The Republican plan to end Medicare, replacing it with a privatized voucher scheme, isn’t going particularly well. But the radical GOP budget plan is ambitious in a variety of areas, and the vision for Medicare isn’t the only problem.
The Hill reports that health care advocacy organizations believe “the GOP has Medicaid ‘in its sights’ as a more realistic place to make healthcare cuts.” Bruce Lesley, president of the children’s advocacy group First Focus, explained, “I’ve always worried that Medicare and Social Security would go off the table and Medicaid would be the only thing left standing.”
Those fears are well founded. The Republicans’ Medicare plan is already a flop, but as Ezra Klein explained the other day, “The attack on Medicaid … is another story.”
There are two reasons Medicaid is more vulnerable than Medicare. The first is who it serves. Medicaid goes to two groups of people: the poor and the disabled. Most of the program’s enrollees are kids from poor families, though most of the program’s money is spent on the small fraction of beneficiaries who are disabled and/or elderly. These groups have one thing in common, however: They’re politically powerless.

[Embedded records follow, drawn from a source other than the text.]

import Summits.AtomisticToContinuum.FouriersLaw.Theorems.CageBudgetFeketeHeatVarianceCalculus
import Summits.AtomisticToContinuum.FouriersLaw.Theorems.ParityLiouvilleSeedLiouvilleForHeatOrbitMeasure
import Summits.AtomisticToContinuum.FouriersLaw.Theorems.ParityLiouvilleSeedCesaroUpgradeGrowth
import Literature.MathematicalPhysics.KineticTheory.InfiniteChainObservables
import Literature.MathematicalPhysics.KineticTheory.InfiniteChainGibbsStationarityPinned
import Literature.MathematicalPhysics.KineticTheory.InfiniteChainCovarianceMixingBox
import Literature.MathematicalPhysics.KineticTheory.InfiniteChainCurrentPositiveType
import HarnessLib

/-!
# Stub S2 `stub_coboundaryInequality` of line `dual-certificate`, crux `CageBudgetFekete.HeatVarianceCeiling`
(item stmt-AtomisticToContinuum-15770; `--supports` file, closes nothing)

**The approximate-potential / coboundary inequality at finite block size** (EXACT at every `n`, no
clustering, no decay): in the arena of the crux (pinned chain, shift-invariant DLR state `μ` at
`T > 0`, `μ`-preserving dynamics `D`), for every bounded `C¹` local `u`, `τ ≥ 0`, `n`:
`∫ (∫_{(0,τ]} J_n(φ_s σ) ds)² dμ ≤ (2 √Var(A_n u) + τ √Var(A_n r))²`, `r = j₀ − 𝒜u`,
`A_n f = Σ_{i<n} f∘τ_i` (`τ_i = chainShift i`), `J_n = Σ_{i<n} j_i`.

Proof. ORBITS: `s ↦ τ_i(φ_s σ)` solves the equations of motion (`IsSolution.chainShift`), so the
FTC along solutions (`ParityLiouvilleSeed.intervalIntegral_liouvilleZ_comp_of_isSolution`) and
`j_i = j₀∘τ_i` give, on the carrier, `∫_{(0,τ]} J_n∘φ_s = (A u)∘φ_τ − A u + ∫_{(0,τ]} (A r)∘φ_s`
(`cob_pointwise`). `L²`: Minkowski (`sqrt_integral_add_sq_le`); `‖(A u)∘φ_τ − A u‖₂ ≤ 2 sd(A u)`
(common mean, measure preservation: `cob_sqrt_integral_comp_sub_sq_le`);
`‖∫_{(0,τ]} (A r)∘φ_s‖₂² ≤ τ² ∫(A r)²` by Fubini on the time square for the jointly measurable
modification on a measurable co-null part of the carrier and the Koopman bound — the device of the
tree's `InfiniteChainDynamics.integral_Ioc_sub_mul_nonneg` (`cob_setIntegral_indicator_flow`);
`∫ A r = 0` (`∫ j₀ = 0`, `∫ 𝒜u = 0`: `isTimeInvariant_pinnedChain_of_isShiftInvariant`), so
`∫ (A r)² = Var(A r)`. MOMENTS: `j₀ ∈ L²` (superstability), `𝒜u ∈ L²` (cubic growth
`CesaroUpgrade.exists_abs_liouvilleZ_le_growth` + site moments of order 6), `A u` bounded.
Everything used is in the tree; no named fact. [folklore] [cite: DeRoeckHuveneers2015, §2.3 Thm 1]
-/

noncomputable section

namespace Summit.AtomisticToContinuum.FouriersLaw.Theorems.HeatVarianceCeiling.DualCertificate

open MeasureTheory ProbabilityTheory Filter Set Function
open Literature.MathematicalPhysics.KineticTheory.HeatConduction

/-- **Centring by the common mean**: for `f ∈ L²(μ)` (probability measure) and a `μ`-preserving
`φ`, `f∘φ − f ∈ L²(μ)` and `‖f∘φ − f‖₂ ≤ 2 sd(f)` (`f∘φ − f = (f∘φ − m) + (m − f)`, `m = ∫ f`,
Minkowski, `∫ (f∘φ − m)² = ∫ (f − m)² = Var f`). [folklore] -/
theorem cob_sqrt_integral_comp_sub_sq_le {Ω : Type*} [MeasurableSpace Ω] {μ : Measure Ω}
    [IsProbabilityMeasure μ] {φ : Ω → Ω} (hφ : MeasurePreserving φ μ μ) {f : Ω → ℝ}
    (hf : Measurable f) (hf2 : MemLp f 2 μ) :
    MemLp (fun ω => f (φ ω) - f ω) 2 μ ∧
      Real.sqrt (∫ ω, (f (φ ω) - f ω) ^ 2 ∂μ) ≤ 2 * Real.sqrt (variance f μ) := by
  set m : ℝ := ∫ ω, f ω ∂μ with hm
  have h1 : MemLp (fun ω => f (φ ω) - m) 2 μ :=
    (hf2.comp_measurePreserving hφ).sub (memLp_const m)
  have h2 : MemLp (fun ω => m - f ω) 2 μ := (memLp_const m).sub hf2
  have hvar : variance f μ = ∫ ω, (f ω - m) ^ 2 ∂μ := variance_eq_integral hf.aemeasurable
  have hI1 : ∫ ω, (f (φ ω) - m) ^ 2 ∂μ = variance f μ := by
    rw [hvar]
    exact integral_comp_eq_of_measurePreserving hφ (g := fun ω => (f ω - m) ^ 2)
      ((hf.sub_const m).pow_const 2)
  have hI2 : ∫ ω, (m - f ω) ^ 2 ∂μ = variance f μ := by
    rw [hvar]
    exact integral_congr_ae (Eventually.of_forall fun ω => by ring)
  have heq : (fun ω => f (φ ω) - f ω) = fun ω => (f (φ ω) - m) + (m - f ω) := by
    funext ω
    ring
  refine ⟨by rw [heq]; exact h1.add h2, ?_⟩
  calc Real.sqrt (∫ ω, (f (φ ω) - f ω) ^ 2 ∂μ)
      = Real.sqrt (∫ ω, ((f (φ ω) - m) + (m - f ω)) ^ 2 ∂μ) := by
        congr 1
        exact integral_congr_ae (Eventually.of_forall fun ω => by ring)
    _ ≤ Real.sqrt (∫ ω, (f (φ ω) - m) ^ 2 ∂μ) + Real.sqrt (∫ ω, (m - f ω) ^ 2 ∂μ) :=
        sqrt_integral_add_sq_le h1 h2
    _ = 2 * Real.sqrt (variance f μ) := by rw [hI1, hI2]; ring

The second is who pays. Medicare is a fully federal program. Medicaid is a state-federal match, and it absolutely kills states during recessions, as unlike the federal government, states can’t run deficits, and so they find themselves with increased Medicaid costs because they have more people in need but decreased revenues. So there are a lot of governors — particularly GOP governors — straining under overstretched state budgets who’d like a way out of their fiscal crisis that doesn’t include raising taxes, and there are a lot of federal legislators who’d like to save money without having seniors mounting protest marches outside their office, and Medicaid begins to look like an answer to everyone’s problem.
The GOP plan isn’t just to scale back Medicaid by squeezing some additional savings out of the existing program — which is pretty much impossible at this point — but rather to turn Medicaid over to states in the form of block grants. For the feds, this would mean far less of an investment in the program. For states, it would mean a new ability to start limiting Medicaid eligibility and /or rationing health care serves for beneficiaries.
Who loses? The elderly, families in poverty, and the disabled — constituencies Republicans aren’t especially concerned with.
Medicare privatization isn’t going anywhere. Under the circumstances, Medicaid is worth worrying about.